_EXERCISE DETAILS:_
Below are the records. Retype exactly the lines between the lines holding "every common top" and "THE (2.151)₃ MEMBER", inclusive.

-- EXTRACTED INFORMATION follows --

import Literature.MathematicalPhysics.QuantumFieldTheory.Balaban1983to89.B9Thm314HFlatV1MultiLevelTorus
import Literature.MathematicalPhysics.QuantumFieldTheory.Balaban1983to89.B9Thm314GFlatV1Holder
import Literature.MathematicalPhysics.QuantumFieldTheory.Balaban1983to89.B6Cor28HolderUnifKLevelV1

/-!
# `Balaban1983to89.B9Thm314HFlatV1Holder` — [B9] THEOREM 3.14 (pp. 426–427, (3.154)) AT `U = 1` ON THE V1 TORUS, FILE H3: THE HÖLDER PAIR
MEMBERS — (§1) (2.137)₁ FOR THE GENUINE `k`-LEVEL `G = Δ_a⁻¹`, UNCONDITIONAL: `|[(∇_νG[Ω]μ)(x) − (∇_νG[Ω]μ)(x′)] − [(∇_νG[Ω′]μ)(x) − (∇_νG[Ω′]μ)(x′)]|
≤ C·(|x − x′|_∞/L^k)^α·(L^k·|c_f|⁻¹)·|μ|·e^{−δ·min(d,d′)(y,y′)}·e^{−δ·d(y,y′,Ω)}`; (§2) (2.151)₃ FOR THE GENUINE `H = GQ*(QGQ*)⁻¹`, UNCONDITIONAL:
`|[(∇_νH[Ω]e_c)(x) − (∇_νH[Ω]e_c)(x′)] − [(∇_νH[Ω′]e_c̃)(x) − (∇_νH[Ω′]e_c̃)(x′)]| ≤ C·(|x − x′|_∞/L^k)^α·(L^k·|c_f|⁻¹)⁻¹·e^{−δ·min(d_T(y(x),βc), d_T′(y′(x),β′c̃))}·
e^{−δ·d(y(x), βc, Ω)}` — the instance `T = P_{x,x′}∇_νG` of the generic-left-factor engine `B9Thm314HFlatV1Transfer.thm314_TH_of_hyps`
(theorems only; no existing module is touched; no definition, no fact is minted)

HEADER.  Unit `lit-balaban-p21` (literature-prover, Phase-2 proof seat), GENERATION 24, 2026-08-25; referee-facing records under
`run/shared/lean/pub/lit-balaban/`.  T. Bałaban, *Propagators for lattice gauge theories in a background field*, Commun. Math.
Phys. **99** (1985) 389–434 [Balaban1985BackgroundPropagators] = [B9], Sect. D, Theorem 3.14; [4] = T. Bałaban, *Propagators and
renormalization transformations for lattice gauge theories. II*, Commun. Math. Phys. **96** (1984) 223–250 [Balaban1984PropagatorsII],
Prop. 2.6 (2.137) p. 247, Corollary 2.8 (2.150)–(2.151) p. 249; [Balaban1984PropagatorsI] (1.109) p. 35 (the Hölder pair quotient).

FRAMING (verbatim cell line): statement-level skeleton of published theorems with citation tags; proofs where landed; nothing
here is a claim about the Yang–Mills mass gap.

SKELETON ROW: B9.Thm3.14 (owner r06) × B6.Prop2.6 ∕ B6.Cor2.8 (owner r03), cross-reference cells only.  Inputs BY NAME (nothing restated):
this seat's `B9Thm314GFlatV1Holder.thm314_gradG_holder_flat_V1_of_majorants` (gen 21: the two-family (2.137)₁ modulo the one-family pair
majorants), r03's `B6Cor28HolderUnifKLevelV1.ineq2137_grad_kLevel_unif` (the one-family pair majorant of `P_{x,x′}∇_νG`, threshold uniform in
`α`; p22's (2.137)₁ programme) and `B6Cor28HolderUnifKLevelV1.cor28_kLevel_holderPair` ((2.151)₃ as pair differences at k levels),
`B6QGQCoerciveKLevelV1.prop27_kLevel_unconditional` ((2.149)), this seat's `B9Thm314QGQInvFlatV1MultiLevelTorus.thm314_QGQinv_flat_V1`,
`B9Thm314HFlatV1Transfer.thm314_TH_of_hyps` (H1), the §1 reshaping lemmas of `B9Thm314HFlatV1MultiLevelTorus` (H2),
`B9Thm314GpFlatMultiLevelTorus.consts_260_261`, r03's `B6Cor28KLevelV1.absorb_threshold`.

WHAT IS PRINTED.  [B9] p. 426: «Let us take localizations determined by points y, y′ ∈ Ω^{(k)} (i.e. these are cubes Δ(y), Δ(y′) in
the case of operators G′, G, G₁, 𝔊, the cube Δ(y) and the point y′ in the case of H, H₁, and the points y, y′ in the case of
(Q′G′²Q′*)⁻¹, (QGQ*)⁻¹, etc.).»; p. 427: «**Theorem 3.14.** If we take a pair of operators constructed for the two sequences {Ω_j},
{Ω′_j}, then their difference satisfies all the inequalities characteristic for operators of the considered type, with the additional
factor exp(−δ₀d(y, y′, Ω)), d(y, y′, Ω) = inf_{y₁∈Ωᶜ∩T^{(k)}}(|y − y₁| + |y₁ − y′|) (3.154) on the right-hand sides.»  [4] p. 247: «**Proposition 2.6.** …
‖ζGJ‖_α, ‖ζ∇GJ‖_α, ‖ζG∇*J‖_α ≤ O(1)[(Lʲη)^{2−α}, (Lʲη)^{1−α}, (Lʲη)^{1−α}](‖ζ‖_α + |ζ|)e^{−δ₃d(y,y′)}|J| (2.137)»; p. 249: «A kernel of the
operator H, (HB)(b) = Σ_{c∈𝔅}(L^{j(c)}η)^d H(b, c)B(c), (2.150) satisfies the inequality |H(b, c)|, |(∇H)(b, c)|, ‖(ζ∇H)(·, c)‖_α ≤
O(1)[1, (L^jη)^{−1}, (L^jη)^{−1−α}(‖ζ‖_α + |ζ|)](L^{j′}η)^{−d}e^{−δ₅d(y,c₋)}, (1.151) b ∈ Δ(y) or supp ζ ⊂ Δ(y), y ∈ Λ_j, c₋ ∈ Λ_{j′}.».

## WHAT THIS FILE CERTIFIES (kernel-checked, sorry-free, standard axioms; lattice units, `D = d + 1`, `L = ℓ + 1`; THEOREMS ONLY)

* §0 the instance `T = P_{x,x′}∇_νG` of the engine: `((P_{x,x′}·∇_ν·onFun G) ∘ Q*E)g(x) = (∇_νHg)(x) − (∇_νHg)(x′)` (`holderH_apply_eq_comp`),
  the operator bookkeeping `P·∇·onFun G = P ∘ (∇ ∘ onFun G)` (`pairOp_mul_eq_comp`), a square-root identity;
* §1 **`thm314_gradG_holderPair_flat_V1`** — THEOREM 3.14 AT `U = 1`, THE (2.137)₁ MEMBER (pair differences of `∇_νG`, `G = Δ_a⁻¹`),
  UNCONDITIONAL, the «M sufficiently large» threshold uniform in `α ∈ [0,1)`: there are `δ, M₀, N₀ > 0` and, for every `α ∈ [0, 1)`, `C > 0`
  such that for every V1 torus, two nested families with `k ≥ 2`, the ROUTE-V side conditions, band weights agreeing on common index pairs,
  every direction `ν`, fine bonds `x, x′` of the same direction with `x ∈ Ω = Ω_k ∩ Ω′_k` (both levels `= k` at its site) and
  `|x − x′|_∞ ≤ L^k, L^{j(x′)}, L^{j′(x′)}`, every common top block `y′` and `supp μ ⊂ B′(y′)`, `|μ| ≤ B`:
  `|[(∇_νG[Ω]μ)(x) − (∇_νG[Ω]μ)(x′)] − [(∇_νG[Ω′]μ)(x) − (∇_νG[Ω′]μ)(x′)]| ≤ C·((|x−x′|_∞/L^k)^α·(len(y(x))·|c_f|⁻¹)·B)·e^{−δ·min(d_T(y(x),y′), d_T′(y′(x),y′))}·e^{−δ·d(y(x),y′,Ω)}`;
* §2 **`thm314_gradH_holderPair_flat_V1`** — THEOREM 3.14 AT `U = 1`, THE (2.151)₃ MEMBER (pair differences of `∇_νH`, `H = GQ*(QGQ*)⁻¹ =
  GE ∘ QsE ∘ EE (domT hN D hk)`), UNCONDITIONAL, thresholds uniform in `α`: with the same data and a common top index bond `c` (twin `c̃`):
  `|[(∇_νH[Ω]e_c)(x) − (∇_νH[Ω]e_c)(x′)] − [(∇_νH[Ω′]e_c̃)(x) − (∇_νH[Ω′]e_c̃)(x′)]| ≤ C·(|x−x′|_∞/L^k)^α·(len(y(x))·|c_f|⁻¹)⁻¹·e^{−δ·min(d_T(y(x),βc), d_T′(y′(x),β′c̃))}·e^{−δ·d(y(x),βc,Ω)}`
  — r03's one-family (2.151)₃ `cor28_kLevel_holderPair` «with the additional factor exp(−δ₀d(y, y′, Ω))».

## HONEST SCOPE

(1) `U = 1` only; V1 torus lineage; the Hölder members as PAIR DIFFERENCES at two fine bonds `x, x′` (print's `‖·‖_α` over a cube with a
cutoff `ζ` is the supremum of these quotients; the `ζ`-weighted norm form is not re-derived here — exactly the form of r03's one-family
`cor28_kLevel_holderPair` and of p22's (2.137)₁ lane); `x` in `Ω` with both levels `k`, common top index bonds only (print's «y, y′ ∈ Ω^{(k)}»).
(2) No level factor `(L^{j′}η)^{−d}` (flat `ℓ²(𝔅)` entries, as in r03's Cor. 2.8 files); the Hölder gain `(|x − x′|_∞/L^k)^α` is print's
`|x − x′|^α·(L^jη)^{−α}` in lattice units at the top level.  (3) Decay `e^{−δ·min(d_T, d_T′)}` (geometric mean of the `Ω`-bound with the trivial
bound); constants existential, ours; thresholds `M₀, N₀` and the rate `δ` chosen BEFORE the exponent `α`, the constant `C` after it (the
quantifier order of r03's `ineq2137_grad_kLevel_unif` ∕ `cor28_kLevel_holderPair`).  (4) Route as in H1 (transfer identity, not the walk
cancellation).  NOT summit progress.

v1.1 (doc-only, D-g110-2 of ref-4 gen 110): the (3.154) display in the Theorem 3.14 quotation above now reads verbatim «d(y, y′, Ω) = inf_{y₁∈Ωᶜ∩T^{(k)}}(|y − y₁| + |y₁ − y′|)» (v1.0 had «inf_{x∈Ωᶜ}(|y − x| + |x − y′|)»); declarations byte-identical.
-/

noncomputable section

-- EXTRACTED INFORMATION concluded --
-- EXTRACTED INFORMATION follows --

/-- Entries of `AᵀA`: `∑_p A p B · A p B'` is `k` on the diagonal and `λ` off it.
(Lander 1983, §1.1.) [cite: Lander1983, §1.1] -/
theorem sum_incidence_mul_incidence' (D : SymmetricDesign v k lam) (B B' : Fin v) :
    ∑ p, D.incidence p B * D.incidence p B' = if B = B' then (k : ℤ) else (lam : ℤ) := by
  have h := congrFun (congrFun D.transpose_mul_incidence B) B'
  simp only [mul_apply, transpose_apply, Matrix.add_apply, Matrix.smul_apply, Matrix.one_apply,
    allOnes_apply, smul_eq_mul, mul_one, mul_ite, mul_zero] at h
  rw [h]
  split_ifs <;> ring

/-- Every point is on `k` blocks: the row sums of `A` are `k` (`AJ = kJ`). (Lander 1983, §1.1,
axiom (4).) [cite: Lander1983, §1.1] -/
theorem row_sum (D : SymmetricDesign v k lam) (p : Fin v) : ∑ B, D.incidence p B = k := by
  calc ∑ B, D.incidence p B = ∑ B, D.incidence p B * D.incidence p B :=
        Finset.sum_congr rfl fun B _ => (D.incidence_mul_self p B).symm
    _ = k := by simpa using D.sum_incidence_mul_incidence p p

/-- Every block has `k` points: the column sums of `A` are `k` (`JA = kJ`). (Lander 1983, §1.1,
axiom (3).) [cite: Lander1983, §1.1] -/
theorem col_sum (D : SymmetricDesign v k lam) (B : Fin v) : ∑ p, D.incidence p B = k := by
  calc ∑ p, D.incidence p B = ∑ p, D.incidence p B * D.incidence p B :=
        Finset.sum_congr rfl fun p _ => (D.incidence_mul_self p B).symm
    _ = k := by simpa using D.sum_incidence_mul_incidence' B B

-- EXTRACTED INFORMATION concluded --

_OUTPUT BELOW:_
  `|x − x′|_∞ ≤ L^k, L^{j(x′)}, L^{j′(x′)}`, every common top block `y′` and `supp μ ⊂ B′(y′)`, `|μ| ≤ B`:
  `|[(∇_νG[Ω]μ)(x) − (∇_νG[Ω]μ)(x′)] − [(∇_νG[Ω′]μ)(x) − (∇_νG[Ω′]μ)(x′)]| ≤ C·((|x−x′|_∞/L^k)^α·(len(y(x))·|c_f|⁻¹)·B)·e^{−δ·min(d_T(y(x),y′), d_T′(y′(x),y′))}·e^{−δ·d(y(x),y′,Ω)}`;
* §2 **`thm314_gradH_holderPair_flat_V1`** — THEOREM 3.14 AT `U = 1`, THE (2.151)₃ MEMBER (pair differences of `∇_νH`, `H = GQ*(QGQ*)⁻¹ =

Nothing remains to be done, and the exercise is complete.